The (sort of) silver lining is that our childcare bills should dramatically reduce once DC are at school and we currently pay £950 a month in nursery fees so I think it's just a couple of tight years ahead but we wanted to take advantage of the stamp duty holiday to start paying off the big asset now. I would really like to overpay if we can right from the start but may only be able to manage £50 a month for the next couple of years....has anyone else overpaid by small amounts and had it make a difference? Do you just increase your direct debit to the bank?

OP posts:
SantaMonicaPier · 02/01/2021 08:41

It is amazing the difference it can make. For many years we could manage the standard payment only. We then increased by 25%, then 50% and should be on track for 100% overpayment this year. Our aim is to take 12 years off the remaining term.

sansou · 03/01/2021 13:20

Technically, we still have a mortgage - it’s an offset one which we could have paid off in full 5 years ago (8 yrs early). Instead, we’ve deliberately maintained an extremely small mortgage for flexibility, maintain good credit score and have access to a substantial amount basically for another few years for a tiny amount of interest. We stopped being mortgage tarts/rate chasers a long time ago. The rate hasn’t always been the lowest - 1.5% over BoE rate but that becomes less important, the smaller the loan is! We don’t envisage moving house anytime soon unless it’s to downsize in 20 yrs’ time!

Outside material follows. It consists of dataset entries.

open CategoryTheory Limits AlgebraicGeometry TopologicalSpace Topology Opposite MvPolynomial
open Literature.AlgebraicGeometry.Resolution Literature.AlgebraicGeometry.RelativeSpec
open scoped LaurentPolynomial
open Summit.ResolutionOfSingularities.ResolutionOfSingularities.Theorems.WildQuotientResolution.S1
open Summit.ResolutionOfSingularities.ResolutionOfSingularities.Theorems.WildQuotientResolution.S1.NodeAtlas
open Summit.ResolutionOfSingularities.ResolutionOfSingularities.Theorems.WildQuotientResolution.S1.CoarseChart
open Summit.ResolutionOfSingularities.ResolutionOfSingularities.Theorems.WildQuotientResolution.S1.ProducerStep
open Summit.ResolutionOfSingularities.ResolutionOfSingularities.Theorems.WildQuotientResolution.S1.NpFrame
open Summit.ResolutionOfSingularities.ResolutionOfSingularities.Theorems.WildQuotientResolution.S1.GoodCharts
open Summit.ResolutionOfSingularities.ResolutionOfSingularities.Theorems.WildQuotientResolution.S1.BlowupCharts
open Summit.ResolutionOfSingularities.ResolutionOfSingularities.Theorems.WildQuotientResolution.S1.KillableTransport
open Summit.ResolutionOfSingularities.ResolutionOfSingularities.Theorems.WildQuotientResolution.S1.KillCert
open Summit.ResolutionOfSingularities.ResolutionOfSingularities.Theorems.WildQuotientResolution.S1.ReesBigrading
open Summit.ResolutionOfSingularities.ResolutionOfSingularities.Theorems.WildQuotientResolution.S1.NodeTransport
open Summit.ResolutionOfSingularities.ResolutionOfSingularities.Theorems.WildQuotientResolution.S1.CobordantTransport
open Summit.ResolutionOfSingularities.ResolutionOfSingularities.Theorems.WildQuotientResolution.BlowupExit
open Summit.ResolutionOfSingularities.ResolutionOfSingularities.Theorems.WildQuotientResolution.S1.KillGlue
open Summit.ResolutionOfSingularities.ResolutionOfSingularities.Theorems.WildQuotientResolution.S1.FreeModel
open Summit.ResolutionOfSingularities.ResolutionOfSingularities.Theorems.WildQuotientResolution.S1.ModelNode

namespace Summit.ResolutionOfSingularities.ResolutionOfSingularities.Theorems.WildQuotientResolution.S1.GameFrame.GModel

variable {p : ℕ} {X' X₁ : Scheme.{0}} {q : X' ⟶ X₁} {G : Type} [Group G] {ρ : G →* Aut X'} {g₀ : G}
import Summits.HubbardSuperconductivity.HubbardSuperconductivity.Theses.BcsKacWindow
import Summits.HubbardSuperconductivity.HubbardSuperconductivity.Theorems.BcsKacWindowInfraredCompletionRate

/-!
# Strategist sketch — crux `InfraredCompletion` (stmt-HubbardSuperconductivity-1321, route BcsKacWindow)

Companion of `Cruxes/InfraredCompletion/STRATEGY-CENSUS.md` (planner-cstrat-stmt-HubbardSuperconductivity-1321-s1-0,
2026-08-17). Kernel-checked artefacts of the census; NO definition here is proposed to the tree and nothing
here proves the crux, a stub, or the summit.

* §N (negation) `coherenceWindowLRO_of_not_infraredCompletion` — refuting the crux PROVES the route's rank-2
  crux `CoherenceWindowLRO`: a counterexample to the transfer must first exhibit data on which the coherence
  window holds. `infraredCompletion_or_coherenceWindowLRO` is the same fact as a disjunction.
* §R (the one switch with teeth — a lockstep RESTATEMENT, which only the tenure planner may apply) the
  polynomially-RATED pair `CoherenceWindowLROPolyRate` (window with an exported rate `S(U) = U⁻¹ ^ q`,
  STRONGER than `CoherenceWindowLRO`) and `InfraredCompletionPolyRate` (transfer at polynomial rates, WEAKER
  than `InfraredCompletion` by `ratedTransfer_of_infraredCompletion`, p157050), with the re-glue
  `target_of_polyRate : CoherenceWindowLROPolyRate → InfraredCompletionPolyRate → Target` and
  `closes_polyRate … : HubbardSuperconductivity` proved (same two lines as the route's `closes`).
-/

noncomputable section

set_option linter.dupNamespace false

open scoped Classical Matrix BigOperators

namespace Summit.HubbardSuperconductivity.HubbardSuperconductivity.Cruxes.InfraredCompletion.Strategist

open Literature.MathematicalPhysics.QuantumLattice Literature.Probability.LatticeModels
open Summit.HubbardSuperconductivity.HubbardSuperconductivity.Theses.BcsKacWindow
open Summit.HubbardSuperconductivity.HubbardSuperconductivity.Theorems.InfraredCompletion
  (ratedTransfer_of_infraredCompletion)

/-! ### §N  Negation obstruction: `¬ InfraredCompletion → CoherenceWindowLRO` -/

/-- **Refuting the transfer proves the window.** If `InfraredCompletion` fails, some datum
`(a,b,κ₁,κ₂,c₀,s₀,Δ)` satisfies the guards, the flat pin and the coherence-window bound W (and violates the
bulk conclusion); that datum is a witness of `CoherenceWindowLRO`. Pure logic. [folklore] -/
theorem coherenceWindowLRO_of_not_infraredCompletion (h : ¬ InfraredCompletion) : CoherenceWindowLRO := by
  by_contra hW
  apply h
  intro a b κ₁ κ₂ c₀ s₀ Δ ha hab hb hκ₁ hκ hc₀ hs₀ hpin hwin
  exact (hW ⟨a, b, κ₁, κ₂, c₀, s₀, Δ, ha, hab, hb, hκ₁, hκ, hc₀, hs₀, hpin, hwin⟩).elim

/-- The two thesis cruxes of route `BcsKacWindow` cannot both be false. [folklore] -/
theorem infraredCompletion_or_coherenceWindowLRO : InfraredCompletion ∨ CoherenceWindowLRO := by
  by_cases h : InfraredCompletion
  · exact Or.inl h
  · exact Or.inr (coherenceWindowLRO_of_not_infraredCompletion h)

/-! ### §R  The rated restatement packet (polynomial window-top rate `S(U) = (1/U)^q`) -/

/-- Rated window hypothesis: the coherence-window bound up to window top `U⁻¹ ^ q` below some `Us`. -/
def WindowAtPolyRate (q : ℕ) (a b c₀ s₀ : ℝ) (Δ : ℝ → ℝ) : Prop :=
  ∃ Us : ℝ, 0 < Us ∧ ∀ δ ∈ Set.Icc a b, ∀ U ∈ Set.Ioo (0:ℝ) Us,
    ∀ (L : ℕ) [NeZero L], Even L → s₀ ≤ Δ U * L → Δ U * L ≤ U⁻¹ ^ q →
      ∀ ψ : Fock (Orb (FermionTorus 2 L)), star ψ ⬝ᵥ ψ = 1 →
        IsGroundStateInSector (hubbardTorus 2 L 1 U) (2 * ⌊(1 - δ) * (L : ℝ) ^ 2 / 2⌋₊) 0 ψ →
          c₀ * Δ U ^ 2 ≤ (expect ((pairField dWaveFormFactor L)ᴴ * pairField dWaveFormFactor L)
            ψ).re / (L : ℝ) ^ 4

/-- Bulk conclusion (verbatim the consequent of `InfraredCompletion`). -/
def BulkOrder (a b : ℝ) (Δ : ℝ → ℝ) : Prop :=
  ∃ c₁ s₁ U₁ : ℝ, 0 < c₁ ∧ 0 < U₁ ∧ ∀ δ ∈ Set.Icc a b, ∀ U ∈ Set.Ioo (0:ℝ) U₁,
    ∀ (L : ℕ) [NeZero L], Even L → s₁ ≤ Δ U * L →
      ∀ ψ : Fock (Orb (FermionTorus 2 L)), star ψ ⬝ᵥ ψ = 1 →
        IsGroundStateInSector (hubbardTorus 2 L 1 U) (2 * ⌊(1 - δ) * (L : ℝ) ^ 2 / 2⌋₊) 0 ψ →
          c₁ * Δ U ^ 2 ≤ (expect ((pairField dWaveFormFactor L)ᴴ * pairField dWaveFormFactor L)
            ψ).re / (L : ℝ) ^ 4

/-- **1319′ (candidate restatement)**: the coherence window WITH an exported polynomial rate. -/
def CoherenceWindowLROPolyRate : Prop :=
  ∃ (q : ℕ) (a b κ₁ κ₂ c₀ s₀ : ℝ) (Δ : ℝ → ℝ), 1 ≤ q ∧ 0 < a ∧ a < b ∧ b < 1 / 2 ∧ 0 < κ₁ ∧ κ₁ ≤ κ₂ ∧
    0 < c₀ ∧ 0 < s₀ ∧ (∀ U : ℝ, 0 < U → Real.exp (-(κ₂ / U ^ 2)) ≤ Δ U ∧ Δ U ≤ Real.exp (-(κ₁ / U ^ 2))) ∧
    WindowAtPolyRate q a b c₀ s₀ Δ

/-- **1321′ (candidate restatement)**: the window ⇒ bulk transfer AT POLYNOMIAL RATES only. -/
def InfraredCompletionPolyRate : Prop :=
  ∀ (q : ℕ) (a b κ₁ κ₂ c₀ s₀ : ℝ) (Δ : ℝ → ℝ), 1 ≤ q → 0 < a → a < b → b < 1 / 2 → 0 < κ₁ → κ₁ ≤ κ₂ →
    0 < c₀ → 0 < s₀ → (∀ U : ℝ, 0 < U → Real.exp (-(κ₂ / U ^ 2)) ≤ Δ U ∧ Δ U ≤ Real.exp (-(κ₁ / U ^ 2))) →
    WindowAtPolyRate q a b c₀ s₀ Δ → BulkOrder a b Δ

/-- `U ↦ U⁻¹ ^ q` diverges at `0⁺` for `q ≥ 1`. [folklore] -/
theorem inv_pow_diverges {q : ℕ} (hq : 1 ≤ q) :
    ∀ M : ℝ, ∃ U₂ : ℝ, 0 < U₂ ∧ ∀ U ∈ Set.Ioo (0:ℝ) U₂, M ≤ U⁻¹ ^ q := by
  intro M
  refine ⟨min 1 (1 / max M 1), by positivity, fun U hU => ?_⟩
  have hU0 : 0 < U := hU.1
  have hU1 : U < 1 := lt_of_lt_of_le hU.2 (min_le_left _ _)
  have hUM : U < 1 / max M 1 := lt_of_lt_of_le hU.2 (min_le_right _ _)
  have hinv1 : 1 ≤ U⁻¹ := by rw [one_le_inv₀ hU0]; exact hU1.le
  have hMpos : 0 < max M 1 := lt_of_lt_of_le one_pos (le_max_right _ _)
  have hMinv : max M 1 ≤ U⁻¹ := by
    rw [le_inv_comm₀ hMpos hU0]
    simpa [one_div] using hUM.le
  calc M ≤ max M 1 := le_max_left _ _
    _ ≤ U⁻¹ := hMinv
    _ ≤ U⁻¹ ^ q := le_self_pow₀ hinv1 (by omega)

/-- **1321 ⇒ 1321′**: the typed crux implies the polynomially-rated transfer (an instance of
`ratedTransfer_of_infraredCompletion`, p157050, at `S U = U⁻¹ ^ q`). [folklore] -/
theorem infraredCompletionPolyRate_of_infraredCompletion (hI : InfraredCompletion) :
    InfraredCompletionPolyRate := by
  intro q a b κ₁ κ₂ c₀ s₀ Δ hq ha hab hb hκ₁ hκ hc₀ hs₀ hpin hW
  exact ratedTransfer_of_infraredCompletion hI (fun U => U⁻¹ ^ q) (inv_pow_diverges hq)
    a b κ₁ κ₂ c₀ s₀ Δ ha hab hb hκ₁ hκ hc₀ hs₀ hpin hW

/-- **1319′ ⇒ 1319**: a polynomially-rated window is a rate-free window (`U₁(s) := min Us (min 1 s⁻¹)`:
for `U < U₁(s)` one has `s ≤ U⁻¹ ≤ U⁻¹ ^ q`). [folklore] -/
theorem coherenceWindowLRO_of_polyRate (h : CoherenceWindowLROPolyRate) : CoherenceWindowLRO := by
  obtain ⟨q, a, b, κ₁, κ₂, c₀, s₀, Δ, hq, ha, hab, hb, hκ₁, hκ, hc₀, hs₀, hpin, Us, hUs, hW⟩ := h
  refine ⟨a, b, κ₁, κ₂, c₀, s₀, Δ, ha, hab, hb, hκ₁, hκ, hc₀, hs₀, hpin, fun s hs => ?_⟩
  have hspos : 0 < s := lt_of_lt_of_le hs₀ hs
  refine ⟨min Us (min 1 s⁻¹), by positivity, fun δ hδ U hU L _ hE hlo hhi ψ hψ hgs => ?_⟩
  have hU0 : 0 < U := hU.1
  have hUUs : U < Us := lt_of_lt_of_le hU.2 (min_le_left _ _)
  have hU1 : U < 1 := lt_of_lt_of_le hU.2 ((min_le_right _ _).trans (min_le_left _ _))
  have hUs' : U < s⁻¹ := lt_of_lt_of_le hU.2 ((min_le_right _ _).trans (min_le_right _ _))
  have hinv1 : 1 ≤ U⁻¹ := by rw [one_le_inv₀ hU0]; exact hU1.le
  have hsU : s ≤ U⁻¹ := by
    rw [le_inv_comm₀ hspos hU0]
    exact hUs'.le
  have htop : Δ U * L ≤ U⁻¹ ^ q :=
    hhi.trans (hsU.trans (le_self_pow₀ hinv1 (by omega)))
  exact hW δ hδ U ⟨hU0, hUUs⟩ L hE hlo htop ψ hψ hgs

/-- **Re-glue under the restatement**: `1319′ → 1321′ → Target` (bookkeeping identical to the landed
`targetOfWindow_proof`: `c := c₁Δ(U)²`, `L₀ := s₁/Δ(U)`). [folklore] -/
theorem target_of_polyRate (hW : CoherenceWindowLROPolyRate) (hI : InfraredCompletionPolyRate) : Target := by
  obtain ⟨q, a, b, κ₁, κ₂, c₀, s₀, Δ, hq, ha, hab, hb, hκ₁, hκ, hc₀, hs₀, hpin, hwin⟩ := hW
  obtain ⟨c₁, s₁, U₁, hc₁, hU₁, hbulk⟩ := hI q a b κ₁ κ₂ c₀ s₀ Δ hq ha hab hb hκ₁ hκ hc₀ hs₀ hpin hwin
  refine ⟨a, b, U₁, ha, hab, hb, hU₁, fun δ hδ U hU => ?_⟩
  have hΔ : 0 < Δ U := lt_of_lt_of_le (Real.exp_pos _) (hpin U hU.1).1
  refine ⟨c₁ * Δ U ^ 2, s₁ / Δ U, by positivity, fun L _ hE hL₀ ψ hψ hgs => ?_⟩
  have hsL : s₁ ≤ Δ U * L := by
    rw [div_le_iff₀ hΔ] at hL₀
    linarith [mul_comm (L : ℝ) (Δ U)]
  exact hbulk δ hδ U hU L hE hsL ψ hψ hgs

/-- **Deciding theorem under the restatement** (preview; same shape as the route's `closes`). -/
theorem closes_polyRate (hW : CoherenceWindowLROPolyRate) (hI : InfraredCompletionPolyRate)
    (hP : PairDensityBounded) (hS : StatementOfTarget) : _root_.HubbardSuperconductivity :=
  hS (target_of_polyRate hW hI) hP

end Summit.HubbardSuperconductivity.HubbardSuperconductivity.Cruxes.InfraredCompletion.Strategist

end
/-- **Cells `(a, 1)`, `a ∈ {0,1,2}`, variant `F′`**: a package with target `A^{κ,a,1}(u_k, w_k, w_{k+1}, t_k)`.
Exit class `1` of level `k + 1` makes `{w_{k+1}, u_{k+1} = t_k}` an open bond, which IS the witness of the line
`w′ → t` (normal form (10)); row `(0,1)` splits into `w′ = b̄` (triangle, exit line of length `≥ 2` by parity) and
`w′ ≠ b̄` (square).
[cite: FitznerVanDerHofstad2017, §6.1 (6.4), "Case a = 0", "Case a = 1", "b = 1" (arXiv:1506.07977v2 pp. 58–59); §5.1 (5.4) (p. 48); App. B (p. 75)] -/
theorem nonempty_jPkg_midF1_one (i i₀ : Fin (M + 1)) (hk : i₀.succ = i.castSucc) (κ : Fin d × Bool)
    (hb : (b i.castSucc).2 = (b i.castSucc).1 + stepVec κ) (hσ : (τ i).1 = true) (a₀ : Fin 3)
    (ha : a i.castSucc = Sum.inl a₀) (ha' : a i.succ = Sum.inl 1) (hty : t i.castSucc = (b i.succ).1) :
    Nonempty (JPkg p (jctx M x b w t z a τ i.castSucc) (JFacts M x b w t z a c τ)
      (blockAiota (Letters.perc d p) κ a₀ 1 (b i.castSucc).1 (w i.castSucc) (w i.succ) (t i.castSucc))) := by
  -- degenerate parameters: the piece is empty
  by_cases hP : z i.castSucc = t i.castSucc ∧ (b i.castSucc).1 ≠ t i.castSucc ∧
      (a₀ = 0 → w i.castSucc = (b i.castSucc).1) ∧ (a₀ = 1 → (zdGraph d).Adj (b i.castSucc).1 (w i.castSucc)) ∧
      w i.succ ≠ t i.castSucc ∧ (zdGraph d).Adj (w i.succ) (t i.castSucc)
  swap
  · refine ⟨JPkg.vacuous p _ _ (fun ω K₀ hF => hP ?_) _⟩
    obtain ⟨hzt, hut, -, -, hw0, hw1, -, hw', hadj, -⟩ := midF1_facts M x b w t z a c τ hF i i₀ hk hσ ha ha' hty
    exact ⟨hzt, hut, hw0, hw1, hw' (by decide), hadj rfl⟩
  obtain ⟨hzt, hut, hw0, hw1, hw't, hadj⟩ := hP
  have hbond : ∀ ω K₀, JFacts M x b w t z a c τ ω K₀ →
      K₀ i.castSucc.succ 1 ∈ (event (eq 1) (w i.succ) (t i.castSucc) : Set (BondConfig (Site d))) := by
    intro ω K₀ hF
    rw [hF.wit_one_midF1 i hσ ha' hty, ← hty]
    exact singleton_mem_event_eq_one hw't
  have hexit : ∀ ω K₀, JFacts M x b w t z a c τ ω K₀ →
      K₀ i.castSucc.castSucc 5 ∈ endX a₀ (b i.castSucc).1 (w i.castSucc) (t i.castSucc) := by
    intro ω K₀ hF
    have h5 := hF.conn_exit i i₀ hk ha
    rw [hzt] at h5
    unfold endX
    split_ifs with h0
    · rw [hw0 h0] at h5
      rw [event_comm, event_ge]
      exact mem_openConnGe_one_of_ne h5 hut
    · rw [event_comm, event_ge]
      exact mem_openConnGe_zero_of_mem h5
  by_cases h0 : a₀ = 0
  · subst h0
    have hwu : w i.castSucc = (b i.castSucc).1 := hw0 rfl
    by_cases hx : w i.succ = (b i.castSucc).2
    · -- sub-row `x = e`: triangle, exit line of length `≥ 2` by parity
      refine nonempty_jPkg_midF1_core p M x b w t z a τ c i i₀ hk κ hb hσ ha ha' Set.univ
        (event (eq 1) (w i.succ) (t i.castSucc)) (event (ge 2) (t i.castSucc) (b i.castSucc).1)
        isFinitary_univ (isFinitary_event _ _ _) (isFinitary_event _ _ _)
        (fun ω K₀ hF => ⟨Set.mem_univ _, hbond ω K₀ hF, ?_⟩) ?_
      · have h5 := hF.conn_exit i i₀ hk ha
        rw [hzt, hwu] at h5
        have hadj' : (zdGraph d).Adj (b i.castSucc).1 (b i.castSucc).2 :=
          (zdGraph_adj_iff_stepVec _ _).2 ⟨κ, hb⟩
        have hna : ¬ (zdGraph d).Adj (b i.castSucc).1 (t i.castSucc) :=
          not_adj_of_adj_adj hadj' (by rw [← hx]; exact hadj)
        rw [event_comm, event_ge]
        refine mem_openConnGe_two_of_notMem h5 hut fun hm => hna ?_
        exact (SimpleGraph.mem_edgeSet _).1 (hF.lattice _ (hF.witness_subset _ 5 hm))
      · refine (junF_midF1_le₃' p M x b w t z a τ i i₀ hk hσ ha ha' _ _ _ _).trans ?_
        rw [hwu, hx]
        exact piPerc_midF1_zero_one_e_le_blockAiota p hb (fun h => hut h.symm) _
    · -- sub-row `x ≠ e`: square
      refine nonempty_jPkg_midF1_core p M x b w t z a τ c i i₀ hk κ hb hσ ha ha'
        (event (ge 1) (b i.castSucc).2 (w i.succ)) (event (eq 1) (w i.succ) (t i.castSucc))
        (event (ge 1) (t i.castSucc) (b i.castSucc).1)
        (isFinitary_event _ _ _) (isFinitary_event _ _ _) (isFinitary_event _ _ _)
        (fun ω K₀ hF => ⟨?_, hbond ω K₀ hF, ?_⟩) ?_
      · obtain ⟨h0', -⟩ := hF.conn_midE i hσ ha'
        rw [event_ge]; exact mem_openConnGe_one_of_ne h0' (fun h => hx h.symm)
      · have h5 := hexit ω K₀ hF
        rwa [endX, if_pos rfl] at h5
      · refine (junF_midF1_le₄ p M x b w t z a τ i i₀ hk hσ ha ha' _ _ _ _).trans ?_
        rw [hwu]
        exact piPerc_midF1_zero_one_ne_le_blockAiota p hb (fun h => hut h.symm) _
  · refine nonempty_jPkg_midF1_core p M x b w t z a τ c i i₀ hk κ hb hσ ha ha'
      (event (ge 0) (b i.castSucc).2 (w i.succ)) (event (eq 1) (w i.succ) (t i.castSucc))
      (endX a₀ (b i.castSucc).1 (w i.castSucc) (t i.castSucc))
      (isFinitary_event _ _ _) (isFinitary_event _ _ _) (isFinitary_endX _ _ _ _)
      (fun ω K₀ hF => ⟨?_, hbond ω K₀ hF, hexit ω K₀ hF⟩) ?_
    · obtain ⟨h0', -⟩ := hF.conn_midE i hσ ha'
      rw [event_ge]; exact mem_openConnGe_zero_of_mem h0'
    · refine (junF_midF1_le₄ p M x b w t z a τ i i₀ hk hσ ha ha' _ _ _ _).trans ?_
      rw [endX, if_neg h0]
      obtain h1 | h2 : a₀ = 1 ∨ a₀ = 2 := by
        fin_cases a₀
        · exact absurd rfl h0
        · exact Or.inl rfl
        · exact Or.inr rfl
      · subst h1
        obtain ⟨κ', hκ'⟩ := (zdGraph_adj_iff_stepVec _ _).1 (hw1 rfl)
        exact piPerc_midF1_one_one_le_blockAiota p hb hκ' _
      · subst h2
        exact piPerc_midF1_two_one_le_blockAiota p hb _

/-- **Cells `(a, 2)`, `a ∈ {0,1,2}`, variant `F′`**: a package with target `A^{κ,a,2}(u_k, w_k, w_{k+1}, t_k)`.
Exit class `2` of level `k + 1` upgrades the line `w′ → t = u_{k+1}` to `{w′ ←2→ t}` (the bond, if any, is not open
on level `k + 1`).
[cite: FitznerVanDerHofstad2017, §6.1 (6.4), "Case a = 0", "Cases a ≥ 1 and b ≥ 1", "b ≥ 2" (arXiv:1506.07977v2 pp. 58–59); §5.1 (5.4) (p. 48); App. B (p. 75)] -/
theorem nonempty_jPkg_midF1_two (i i₀ : Fin (M + 1)) (hk : i₀.succ = i.castSucc) (κ : Fin d × Bool)
    (hb : (b i.castSucc).2 = (b i.castSucc).1 + stepVec κ) (hσ : (τ i).1 = true) (a₀ : Fin 3)
    (ha : a i.castSucc = Sum.inl a₀) (ha' : a i.succ = Sum.inl 2) (hty : t i.castSucc = (b i.succ).1) :
    Nonempty (JPkg p (jctx M x b w t z a τ i.castSucc) (JFacts M x b w t z a c τ)
      (blockAiota (Letters.perc d p) κ a₀ 2 (b i.castSucc).1 (w i.castSucc) (w i.succ) (t i.castSucc))) := by
  -- degenerate parameters: the piece is empty
  by_cases hP : z i.castSucc = t i.castSucc ∧ (b i.castSucc).1 ≠ t i.castSucc ∧ (b i.castSucc).1 ≠ w i.succ ∧
      (a₀ = 0 → w i.castSucc = (b i.castSucc).1) ∧ (a₀ = 1 → (zdGraph d).Adj (b i.castSucc).1 (w i.castSucc)) ∧
      w i.succ ≠ t i.castSucc
  swap
  · refine ⟨JPkg.vacuous p _ _ (fun ω K₀ hF => hP ?_) _⟩
    obtain ⟨hzt, hut, huw', -, hw0, hw1, -, hw', -⟩ := midF1_facts M x b w t z a c τ hF i i₀ hk hσ ha ha' hty
    exact ⟨hzt, hut, huw', hw0, hw1, hw' (by decide)⟩
  obtain ⟨hzt, hut, huw', hw0, hw1, hw't⟩ := hP
  refine nonempty_jPkg_midF1_core p M x b w t z a τ c i i₀ hk κ hb hσ ha ha'
    (event (ge 0) (b i.castSucc).2 (w i.succ)) (event (ge 2) (w i.succ) (t i.castSucc))
    (endX a₀ (b i.castSucc).1 (w i.castSucc) (t i.castSucc))
    (isFinitary_event _ _ _) (isFinitary_event _ _ _) (isFinitary_endX _ _ _ _) (fun ω K₀ hF => ⟨?_, ?_, ?_⟩) ?_
  · obtain ⟨h0, -⟩ := hF.conn_midE i hσ ha'
    rw [event_ge]; exact mem_openConnGe_zero_of_mem h0
  · -- `w′ → t` of length `≥ 2`: the bond is not open on level `k + 1`
    obtain ⟨-, h1, -⟩ := hF.conn_midE i hσ ha'
    have hcl := (midF1_facts M x b w t z a c τ hF i i₀ hk hσ ha ha' hty).2.2.2.2.2.2.2.2.2 rfl
    rw [event_ge]
    exact mem_openConnGe_two_of_notMem h1 hw't fun hm => hcl (hF.witness_subset _ 1 hm)
  · have h5 := hF.conn_exit i i₀ hk ha
    rw [hzt] at h5
    unfold endX
    split_ifs with h0
    · rw [hw0 h0] at h5
      rw [event_comm, event_ge]
      exact mem_openConnGe_one_of_ne h5 hut
    · rw [event_comm, event_ge]
      exact mem_openConnGe_zero_of_mem h5
  · refine (junF_midF1_le₄ p M x b w t z a τ i i₀ hk hσ ha ha' _ _ _ _).trans ?_
    unfold endX
    split_ifs with h0
    · subst h0
      rw [hw0 rfl]
      exact piPerc_midF1_zero_two_le_blockAiota p hb (fun h => hut h.symm) (fun h => huw' h.symm) _
    · obtain h1 | h2 : a₀ = 1 ∨ a₀ = 2 := by
        fin_cases a₀
        · exact absurd rfl h0
        · exact Or.inl rfl
        · exact Or.inr rfl
      · subst h1
        obtain ⟨κ', hκ'⟩ := (zdGraph_adj_iff_stepVec _ _).1 (hw1 rfl)
        exact piPerc_midF1_one_two_le_blockAiota p hb hκ' _
      · subst h2
        exact piPerc_midF1_two_two_le_blockAiota p hb _

/-- **All nine cells `(a, a′)` of variant `F′` against the primed family**: a package with target
`A'^{κ,a,a′}(u_k, w_k, w_{k+1}, t_k)` (`= A^{κ,a,a′}` off `(a,a′) = (0,0)`).
[cite: FitznerVanDerHofstad2017, §6.1 (6.4) and the Cases a, b ∈ {0, 1, ≥ 2} (arXiv:1506.07977v2 pp. 58–59); §5.1 (5.4) (p. 48); App. B (p. 75)] -/
theorem nonempty_jPkg_midF1' (i i₀ : Fin (M + 1)) (hk : i₀.succ = i.castSucc) (κ : Fin d × Bool)
    (hb : (b i.castSucc).2 = (b i.castSucc).1 + stepVec κ) (hσ : (τ i).1 = true) (a₀ a' : Fin 3)
    (ha : a i.castSucc = Sum.inl a₀) (ha' : a i.succ = Sum.inl a') (hty : t i.castSucc = (b i.succ).1) :
    Nonempty (JPkg p (jctx M x b w t z a τ i.castSucc) (JFacts M x b w t z a c τ)
      (blockAiota' (Letters.perc d p) κ a₀ a' (b i.castSucc).1 (w i.castSucc) (w i.succ) (t i.castSucc))) := by
  obtain h0 | h1 | h2 : a' = 0 ∨ a' = 1 ∨ a' = 2 := by
    fin_cases a'
    · exact Or.inl rfl
    · exact Or.inr (Or.inl rfl)
    · exact Or.inr (Or.inr rfl)
  · subst h0
    exact nonempty_jPkg_midF1_zero' p M x b w t z a c τ i i₀ hk κ hb hσ a₀ ha ha' hty
  · subst h1
    rw [blockAiota'_of_ne _ _ (fun h => absurd h.2 (by decide))]
    exact nonempty_jPkg_midF1_one p M x b w t z a c τ i i₀ hk κ hb hσ a₀ ha ha' hty
  · subst h2
    rw [blockAiota'_of_ne _ _ (fun h => absurd h.2 (by decide))]
    exact nonempty_jPkg_midF1_two p M x b w t z a c τ i i₀ hk κ hb hσ a₀ ha ha' hty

We have continued paying into our pensions but we focused more on mortgage overpayments because it was more important for us to decrease our monthly outgoings sooner and have more disposable income than it was to increase our inaccessible until 55 pension pots.

So, from our mid 40’s for the last 5 yrs, we have had much more disposable income which we have channelled into pensions, investments as well as family holidays and the DC’s education. I’m now nearly 50 and it won’t be a catastrophe if the global recession means redundancy. (Both DH & I lost our jobs back in 2008/9 but were able to find equivalent jobs within the year - not likely if the same was to happen now!)

Pension tax relief is a no brainer but you need liquid assets/funds if life goes pear shaped before you hit 55/56/57. So overpay your mortgage and use your ISA allowance too - just in case!